Y’all know how much I make out of little coincidences. Predicatbly, when the Modern Lovers’ “Girl Friend” shuffled into our ears shortly after the little lady nudged me and pointed out the Met, the opening namecheck of “the Museum of Fine Arts in Boston” fairly jumped out at me. Wrong town, but right for the moment.

There are many, many things I love about “Girl Friend” (off the band’s delayed self-titled debut, originally released in 1976). There’s the local color; the beautifully wrong, I mean so right, chorus spell-out of “G-I-R-L, F-R-E-N”; the heavy piano action and all its implied drama; the thrumming, lyrical bass; the moment around 1:20 when the dripping need of the song’s sentiment pushes through into an inarticulate yelp and warble that dies almost as soon as it’s breathed out; and that reverbed guitar solo that searches and swoons, outgrowing its conception as a hat tip to Lou Reed.

And, hey, you gotta hand it to lead Lover Jonathan Richman: by song’s end he leaves no doubt as to what it is he wants.

But I’m gonna talk for just another second about that opening assertion. Forlorn and sadly single young Jonathan is sure that if he found a special lady, at that museum “I could look through the paintings/I could look right through them.”

When I was younger, I thought of women as a mystery to solve. There was some sort of literalization of “carnal knowledge” stuck in my head–each object of interest admittedly a mystery I’d likely never solve; I’ve never been a Lothario, maybe a sometimes slut at best.

Now a girlfriend is something that I understand, and maybe I’m a little closer to a truth young Jonathan, his stuffed nose, his tender heart and his professed affinity for all those foxy college girls were all pointing toward.

It’s not really about the lust–lust is essential too, don’t get me wrong–and I’m gonna have young Jonathan back me up by blowing totally out of proportion a little nothing I only just noticed as I was preparing this post.

“Girlfriend” is a compound word, but the title of the song is “Girl Friend.” OK, we’ve established that Jonathan takes liberties with his spelling of the word. But, really, that space maybe adds some extra innocence, like the “space for the Holy Ghost” enforced between a slow-dancing couple at the Friday night Catholic school dances of my youth. (Is that right? Or am I conflating a joke and a genuine memory?)

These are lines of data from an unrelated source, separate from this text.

import Literature.MathematicalPhysics.QuantumFieldTheory.LatticeGaugeProofs
import HarnessLib

/-!
# `stub_torusLimitTranslationInvariant`: periodic infinite-volume limit points are `ℤ^d`-invariant

Stub (TI) of crux `FibreToTorus` (stmt-QuantumFields-16244), line `Sketch` (ergodic-selection cut
T⁺ → NS → U_tr → TI → V), route `ContractibleFibre`.  Every subsequential infinite-volume limit point
`μ ∈ infiniteVolumeLimitPoints ρ β` of the torus Wilson states `μ_{Λ_{L_k+1}, β}` is invariant under
all lattice translations `configShift v`, `v ∈ ℤ^d`.

Proof (Osterwalder–Seiler 1978 §2, periodic boundary conditions; folklore): the torus Wilson state
is invariant under torus translations (`wilsonMeasure_map_torusConfigShift`) and the periodic lift
intertwines `configShift v` with the torus translation by `v mod L`
(`toTorusObservable_comp_configShift`), so for a bounded continuous cylinder observable `F` the
torus expectations of `F ∘ configShift v` and of `F` coincide for every `L`; along the subsequence
defining `μ` the first converge to `∫ F d(μ ∘ θ_v⁻¹)` (a translate of a cylinder observable is a
cylinder observable) and the second to `∫ F dμ`, hence the two probability measures `μ.map
(configShift v)` and `μ` have the same integrals of bounded continuous cylinder observables and
coincide (`measure_eq_of_integral_cylinder_eq`: finite-dimensional marginals on the compact
metrisable `G^S` are determined by bounded continuous functions, and a probability measure on the
product σ-algebra by its marginals).
-/

noncomputable section

open MeasureTheory Filter Topology
open Literature.Probability.LatticeModels (Site)
open Literature.MathematicalPhysics.QuantumLattice (LGConfig ZdEdge configShift configShift_apply
  IsCylinder infiniteVolumeLimitPoints IsInfiniteVolumeLimitAlong IsZdTranslationInvariant torusLift
  torusEdge toTorusObservable)
open Literature.MathematicalPhysics.QuantumFieldTheory hiding ZdEdge

namespace Summit.QuantumFields.YangMills.Theorems.FibreToTorus

variable {d N : ℕ} {G : Type*} [Group G] [TopologicalSpace G] [IsTopologicalGroup G]
  [CompactSpace G] [MeasurableSpace G] [BorelSpace G]

/-- **Translates of a limit point have the same cylinder integrals, along the same subsequence.**
If `μ` is the infinite-volume limit of the torus Wilson states along `L_k + 1`, then for every
bounded continuous cylinder observable `F` and every `v ∈ ℤ^d`,
`∫ F d(μ.map (configShift v)) = ∫ F dμ`: both sides are the limit of the same sequence of torus
expectations, since `⟨(F ∘ θ_v) ∘ lift⟩_L = ⟨(F ∘ lift) ∘ θ^{torus}_{v mod L}⟩_L = ⟨F ∘ lift⟩_L`
(Osterwalder–Seiler 1978 §2). [folklore] -/
theorem integral_map_configShift_eq_of_isInfiniteVolumeLimitAlong
    (ρ : G →* Matrix (Fin N) (Fin N) ℂ) {β : ℝ} {L : ℕ → ℕ} {μ : Measure (LGConfig d G)}
    (hμ : IsInfiniteVolumeLimitAlong (d := d) ρ β L μ) (v : Site d)
    {F : LGConfig d G → ℝ} {S : Finset (ZdEdge d)} (hFS : IsCylinder F S) (hFc : Continuous F)
    (hFb : ∃ C, ∀ U, |F U| ≤ C) :
    ∫ U, F U ∂(μ.map (configShift v)) = ∫ U, F U ∂μ := by
  obtain ⟨_, hconv⟩ := hμ
  rw [integral_map_equiv]
  have h := hconv (F ∘ configShift v) _ (IsCylinder.comp_configShift hFS v)
    (hFc.comp (continuous_configShift v))
    (by obtain ⟨C, hC⟩ := hFb; exact ⟨C, fun U => hC _⟩)
  have hE : ∀ L' : ℕ, wilsonExpectation (L := L' + 1) ρ β
      (toTorusObservable (L' + 1) (F ∘ configShift v)) =
      wilsonExpectation (L := L' + 1) ρ β (toTorusObservable (L' + 1) F) := fun L' => by
    rw [toTorusObservable_comp_configShift, wilsonExpectation_comp_torusConfigShift]
  simp only [hE, Function.comp_apply] at h
  exact tendsto_nhds_unique h (hconv F S hFS hFc hFb)

/-- **Periodic infinite-volume limit points are translation invariant.** For
`μ ∈ infiniteVolumeLimitPoints ρ β` and `v ∈ ℤ^d`, `μ.map (configShift v) = μ`: the two probability
measures have the same integrals of bounded continuous cylinder observables
(`integral_map_configShift_eq_of_isInfiniteVolumeLimitAlong`), hence coincide
(`measure_eq_of_integral_cylinder_eq`) (Osterwalder–Seiler 1978 §2; Seiler LNP 159 Ch. 2). [folklore] -/
theorem isZdTranslationInvariant_of_mem_infiniteVolumeLimitPoints [T2Space G]
    [SecondCountableTopology G] (ρ : G →* Matrix (Fin N) (Fin N) ℂ) {β : ℝ}
    {μ : Measure (LGConfig d G)} (hμ : μ ∈ infiniteVolumeLimitPoints (d := d) ρ β) :
    IsZdTranslationInvariant μ := by
  intro v
  obtain ⟨L, -, hlim⟩ := hμ
  haveI : IsProbabilityMeasure μ := hlim.1
  haveI : IsProbabilityMeasure (μ.map (configShift v)) :=
    Measure.isProbabilityMeasure_map (configShift v).measurable.aemeasurable
  exact measure_eq_of_integral_cylinder_eq fun F S hFS hFc hFb =>
    integral_map_configShift_eq_of_isInfiniteVolumeLimitAlong ρ hlim v hFS hFc hFb

/-- **Registered stub `stub_torusLimitTranslationInvariant` (TI) of line `Sketch`, crux `FibreToTorus`:**
every periodic infinite-volume limit point of the torus Wilson states of lattice gauge theory with a
compact (Hausdorff, second countable) gauge group is `ℤ^d`-translation invariant (closed statement,
byte-for-byte the registered signature; the continuity of `ρ` is not needed). [folklore] -/
theorem stub_torusLimitTranslationInvariant :
    ∀ (d N : ℕ) (G : Type) [Group G] [TopologicalSpace G] [IsTopologicalGroup G] [CompactSpace G]
      [MeasurableSpace G] [BorelSpace G] [T2Space G] [SecondCountableTopology G]
      (ρ : G →* Matrix (Fin N) (Fin N) ℂ), Continuous ρ → ∀ (β : ℝ) (μ : MeasureTheory.Measure (LGConfig d G)),
        μ ∈ infiniteVolumeLimitPoints (d := d) ρ β → IsZdTranslationInvariant μ :=
  fun _ _ _ _ _ _ _ _ _ _ _ ρ _ _ _ hμ =>
    isZdTranslationInvariant_of_mem_infiniteVolumeLimitPoints ρ hμ

end Summit.QuantumFields.YangMills.Theorems.FibreToTorus

end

We’re getting long-winded here, but basically I wanna believe, as young Jonathan did, in an earthly love that helps make things clear. When yr on a good team, it kinda gets to feel that way, and it’s really not that bad.

The Modern Lovers (2003 import reissue) at Amazon.

— Wayne @ 7:35 pm (single song, mp3, chussie love, jonathan!)

December 21, 2006

Year of the Dog IV

2006! Woo hoo!

“Sing” | The Dresden Dolls | Yes, Virginia | Roadrunner | 4/18/06 | 4:40 | buy disc/mp3s
I have to be in a particular mood to really get into the cabaret-rock created by Bostonians the Dresden Dolls. Nonetheless, their “let’s put on a show” spirit and pianist/singer Amanda Palmer’s messy candor, on record and over the Internets, charm me no end. They’re an endeavor I want to support, like, philosophically.

But there’s little qualification or doublethink when it comes to my affection for the closing tune on their record this year. Maybe I’m just a sucker for the power ballads. On my first few listens “Sing” was kind of a tearjerker.

I’ll take points off for the line about “the kid with the phone who refuses to sing,” because that just feels like an in-concert call-out, albeit deserved. Otherwise, there’s an incredible generosity of spirit to this song, in message and in execution. You can locate it somewhere between “sing for the president/sing for the terrorist/sing.”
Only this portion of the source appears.